Numerical analysis of coupled hydro-mechanical and thermo-hydro-mechanical behaviour in buffer materials at a geological repository for nuclear waste: Simulation of EB experiment at Mont Terri URL and FEBEX at Grimsel test site using Barcelona basic model

We investigated the applicability of a thermo-elasto-plastic model using a TOUGH2-MP/FLAC3D simulator to reproduce the coupled hydro-mechanical behaviour at the engineered barrier emplacement experiment in Opalinus Clay and the coupled thermo-hydro-mechanical behaviour at the full-scale engineered barrier experiment in a crystalline host rock, as part of the DECOVALEX-2019 project Task D. In the numerical models, we adopted Darcy's law, Fick's law, and Fourier's law for the advective flux of fluid, vapour diffusion, and conductive heat flux, respectively.

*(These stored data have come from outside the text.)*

import Summits.Ventures.HodgeRepro2.T5HermitianDiagonalSign
import Summits.Ventures.HodgeRepro2.T5ShimuraOfHasseMinkowski

/-!
# Representation of an element of `K⁺` by a diagonal hermitian form over `K` in every rank, from O'Meara 66:1 + 63:19
(cell pub-hodge-repro2, seat p3)

Tier-5 N2 support, rows N2.2.7 / N2.2.9 / N2.8.1 of route/T5-N2-route-3.md; towards Landherr's uniqueness in every
rank (file 172). File 168 represented `c₁` by the binary form `⟨c₁', c₂'⟩` through the quinary quadratic space; here
the same argument in every rank `n ≥ 2`, on the `(2n+1)`-ary space `⟨a, −aθ, −c⟩` over `K⁺` indexed by
`ι ⊕ (ι ⊕ Unit)`:
* `isotropicDiag_comp_equiv`: `IsotropicDiag` is invariant under a reindexing of the coefficients (file 166's
  displays are stated on `Fin m`);
* **`exists_sum_mul_star_eq_of_OMeara`** — for `a : ι → K⁺` with non-zero entries, `#ι ≥ 2`, and `c ∈ K⁺^×` such
  that at every real embedding `ψ` some `ψ (a i)` has the sign of `ψ c`, there is `w : ι → K` with
  `∑ aᵢ wᵢ w̄ᵢ = c`: the space `⟨a, −aθ, −c⟩` is isotropic at every finite place (63:19, dimension `2n + 1 ≥ 5`)
  and at every real embedding (`ψ (a i)` and `−ψ c` have opposite signs), hence over `K⁺` (66:1); a global
  isotropic vector `x` gives `∑ aᵢ N(zᵢ) = c x_∗²` with `zᵢ = x_{i,0} + x_{i,1} y`; divide by `x_∗`, or — `x_∗ = 0` —
  the hermitian form is isotropic hence universal (file 170).

Mathlib + this seat's files 146 / 161 / 166 / 168 / 170 and their imports; no new display; no device.
§8(d): uses an L-value-free non-vanishing device: NO.
-/

namespace Summit.Ventures.HodgeRepro2.T5GlobalRepresentation

open Matrix Finset NumberField NumberField.IsCMField IsDedekindDomain IsDedekindDomain.HeightOneSpectrum
open Summit.Ventures.HodgeRepro2.T5HasseMinkowskiDisplays Summit.Ventures.HodgeRepro2.T5HermitianDiagonalSign
  Summit.Ventures.HodgeRepro2.T5ShimuraOfHasseMinkowski Summit.Ventures.HodgeRepro2.T5LandherrInvariants
  Summit.Ventures.HodgeRepro2.T5HermitianGlobalChain Summit.Ventures.HodgeRepro2.T5FinitePlaceCM

/-! ## Reindexing -/

section Reindex

variable {L : Type*} [Field L]

/-- `IsotropicDiag` is invariant under a reindexing of the coefficients. -/
theorem isotropicDiag_comp_equiv {ι κ : Type*} [Fintype ι] [Fintype κ] (e : κ ≃ ι) (a : ι → L) :
    IsotropicDiag L (a ∘ e) ↔ IsotropicDiag L a := by
  constructor
  · rintro ⟨x, hx0, hx⟩
    refine ⟨x ∘ e.symm, ?_, ?_⟩
    · intro h
      apply hx0
      funext k
      have := congrFun h (e k)
      simpa using this
    · rw [← hx]
      exact (Fintype.sum_equiv e _ _ fun k => by simp).symm
  · rintro ⟨x, hx0, hx⟩
    refine ⟨x ∘ e, ?_, ?_⟩
    · intro h
      apply hx0
      funext i
      have := congrFun h (e.symm i)
      simpa using this
    · rw [← hx]
      exact Fintype.sum_equiv e _ _ fun k => by simp

end Reindex

/-! ## Representation over `K` from the two O'Meara displays -/

section Represent

variable {K : Type*} [Field K] [NumberField K] [IsCMField K]

/-- **Representation in every rank from O'Meara 66:1 + 63:19:** for `a : ι → K⁺` with non-zero entries, `#ι ≥ 2`,
and `c ∈ K⁺^×` such that at every real embedding `ψ` of `K⁺` some `ψ (a i)` has the sign of `ψ c`, the diagonal
hermitian form `∑ aᵢ wᵢ w̄ᵢ` over `K` represents `c`. -/
theorem exists_sum_mul_star_eq_of_OMeara (hHM : OMeara1963_66_1 (maximalRealSubfield K))
    (h5 : OMeara1963_63_19 (maximalRealSubfield K)) {ι : Type*} [Fintype ι] [DecidableEq ι]
    {a : ι → maximalRealSubfield K} (ha0 : ∀ i, a i ≠ 0) (hcard : 2 ≤ Fintype.card ι)
    {c : maximalRealSubfield K} (hc0 : c ≠ 0)
    (hreal : ∀ ψ : maximalRealSubfield K →+* ℝ, ∃ i, (0 < ψ (a i) ↔ 0 < ψ c)) :
    ∃ w : ι → K, ∑ i, algebraMap (maximalRealSubfield K) K (a i) * (w i * star (w i)) =
      algebraMap (maximalRealSubfield K) K c := by
  obtain ⟨θ, y, hθ, hy⟩ := exists_datum K
  have hθ0 : θ ≠ 0 := theta_ne_zero hθ hy
  -- the `(2n+1)`-ary quadratic space over `K⁺`, indexed by `ι ⊕ (ι ⊕ Unit)`
  set q : ι ⊕ (ι ⊕ Unit) → maximalRealSubfield K :=
    Sum.elim a (Sum.elim (fun i => -(a i * θ)) (fun _ => -c)) with hq
  let e : Fin (Fintype.card (ι ⊕ (ι ⊕ Unit))) ≃ ι ⊕ (ι ⊕ Unit) := (Fintype.equivFin _).symm
  have hm : 5 ≤ Fintype.card (ι ⊕ (ι ⊕ Unit)) := by
    simp only [Fintype.card_sum, Fintype.card_unique]
    omega
  have hiso : IsotropicDiag (maximalRealSubfield K) (q ∘ e) := by
    refine hHM _ (q ∘ e) ?_ ?_ ?_
    · intro j
      simp only [Function.comp]
      rcases e j with i | i | u
      · simpa [q] using ha0 i
      · simpa [q] using mul_ne_zero (ha0 i) hθ0
      · simpa [q] using hc0
    · intro v
      exact h5 v _ hm _
    · intro ψ
      obtain ⟨i, hi⟩ := hreal ψ
      have hψc : ψ c ≠ 0 := (map_ne_zero ψ).mpr hc0
      have hψa : ψ (a i) ≠ 0 := (map_ne_zero ψ).mpr (ha0 i)
      rcases lt_or_gt_of_ne hψc with hc | hc
      · -- `ψ c < 0`, so `ψ (a i) < 0`: the coefficient `−ψ c` is positive, `ψ (a i)` negative
        have hai : ψ (a i) < 0 := lt_of_le_of_ne (not_lt.mp fun h => absurd (hi.mp h) (not_lt.mpr hc.le)) hψa
        refine isotropicDiag_of_pos_of_neg (i := e.symm (Sum.inr (Sum.inr ()))) (j := e.symm (Sum.inl i)) ?_ ?_
        · simp [q, hc]
        · simpa [q] using hai
      · -- `ψ c > 0`, so `ψ (a i) > 0`: `ψ (a i)` positive, `−ψ c` negative
        have hai : 0 < ψ (a i) := hi.mpr hc
        refine isotropicDiag_of_pos_of_neg (i := e.symm (Sum.inl i)) (j := e.symm (Sum.inr (Sum.inr ()))) ?_ ?_
        · simpa [q] using hai
        · simp [q, hc]
  rw [isotropicDiag_comp_equiv] at hiso
  obtain ⟨x, hx0, hx⟩ := hiso
  rw [Fintype.sum_sum_type, Fintype.sum_sum_type,
    Fintype.sum_unique fun u : Unit => q (Sum.inr (Sum.inr u)) * x (Sum.inr (Sum.inr u)) ^ 2] at hx
  simp only [hq, Sum.elim_inl, Sum.elim_inr] at hx
  -- `zᵢ = x_{i,0} + x_{i,1} y` and `∑ aᵢ N(zᵢ) = c x_∗²`
  set z : ι → K := fun i => algebraMap (maximalRealSubfield K) K (x (Sum.inl i)) +
    algebraMap (maximalRealSubfield K) K (x (Sum.inr (Sum.inl i))) * y with hz
  have hN : ∀ i, z i * star (z i) =
      algebraMap (maximalRealSubfield K) K (x (Sum.inl i) ^ 2 - θ * x (Sum.inr (Sum.inl i)) ^ 2) :=
    fun i => mul_star_eq_sub hθ hy _ _
  have key : ∑ i, algebraMap (maximalRealSubfield K) K (a i) * (z i * star (z i)) =
      algebraMap (maximalRealSubfield K) K (c * x (Sum.inr (Sum.inr ())) ^ 2) := by
    simp_rw [hN]
    simp_rw [← map_mul]
    rw [← map_sum]
    congr 1
    have hsplit : ∑ i, a i * (x (Sum.inl i) ^ 2 - θ * x (Sum.inr (Sum.inl i)) ^ 2) =
        ∑ i, a i * x (Sum.inl i) ^ 2 + ∑ i, -(a i * θ) * x (Sum.inr (Sum.inl i)) ^ 2 := by
      rw [← Finset.sum_add_distrib]
      refine Finset.sum_congr rfl fun i _ => ?_
      ring
    rw [hsplit]
    linear_combination hx
  by_cases h4 : x (Sum.inr (Sum.inr ())) = 0
  · -- the hermitian form is isotropic
    rw [h4] at key
    simp only [ne_eq, OfNat.ofNat_ne_zero, not_false_eq_true, zero_pow, mul_zero, map_zero] at key
    have hz0 : z ≠ 0 := by
      intro hz0
      apply hx0
      funext j
      rcases j with i | i | u
      · exact (eq_zero_of_add_mul_eq_zero hy (congrFun hz0 i)).1
      · exact (eq_zero_of_add_mul_eq_zero hy (congrFun hz0 i)).2
      · exact h4
    haveI : NeZero (2 : K) := ⟨two_ne_zero⟩
    have hsa : ∀ i, star (algebraMap (maximalRealSubfield K) K (a i)) = algebraMap (maximalRealSubfield K) K (a i) :=
      fun i => complexConj_apply_eq_self K (a i)
    have hA0 : ∀ i, algebraMap (maximalRealSubfield K) K (a i) ≠ 0 := fun i => (map_ne_zero _).mpr (ha0 i)
    have hsc : star (algebraMap (maximalRealSubfield K) K c) = algebraMap (maximalRealSubfield K) K c :=
      complexConj_apply_eq_self K c
    exact exists_sum_mul_star_eq_of_isotropic hsa hA0 hz0 key hsc
  · -- divide by `x_∗`
    set d : K := algebraMap (maximalRealSubfield K) K (x (Sum.inr (Sum.inr ()))) with hd
    have hd0 : d ≠ 0 := (map_ne_zero _).mpr h4
    have hsd : star d = d := complexConj_apply_eq_self K _
    refine ⟨fun i => z i / d, ?_⟩
    have : ∀ i, algebraMap (maximalRealSubfield K) K (a i) * (z i / d * star (z i / d)) =
        algebraMap (maximalRealSubfield K) K (a i) * (z i * star (z i)) / (d * d) := by
      intro i
      rw [star_div₀, hsd]
      field_simp
    simp_rw [this]
    rw [← Finset.sum_div, key, hd, map_mul, map_pow, sq, mul_div_cancel_right₀ _ (mul_ne_zero hd0 hd0)]

end Represent

end Summit.Ventures.HodgeRepro2.T5GlobalRepresentation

We also used the mechanical constitutive law, which explicitly considers the effects of temperature, pore pressure, suction, and strain changes using the elastic model and the Barcelona basic model. In general, the numerical models in the simulator successfully represented the coupled behaviour in bentonite buffer materials at the two long-term in situ experiments in terms of evolution and spatial distribution for temperature, relative humidity, total stress, and displacement. The performance of the models for the dismantling of the in-situ experiments is globally satisfactory compared with the post-mortem results for saturations, water contents, and dry density.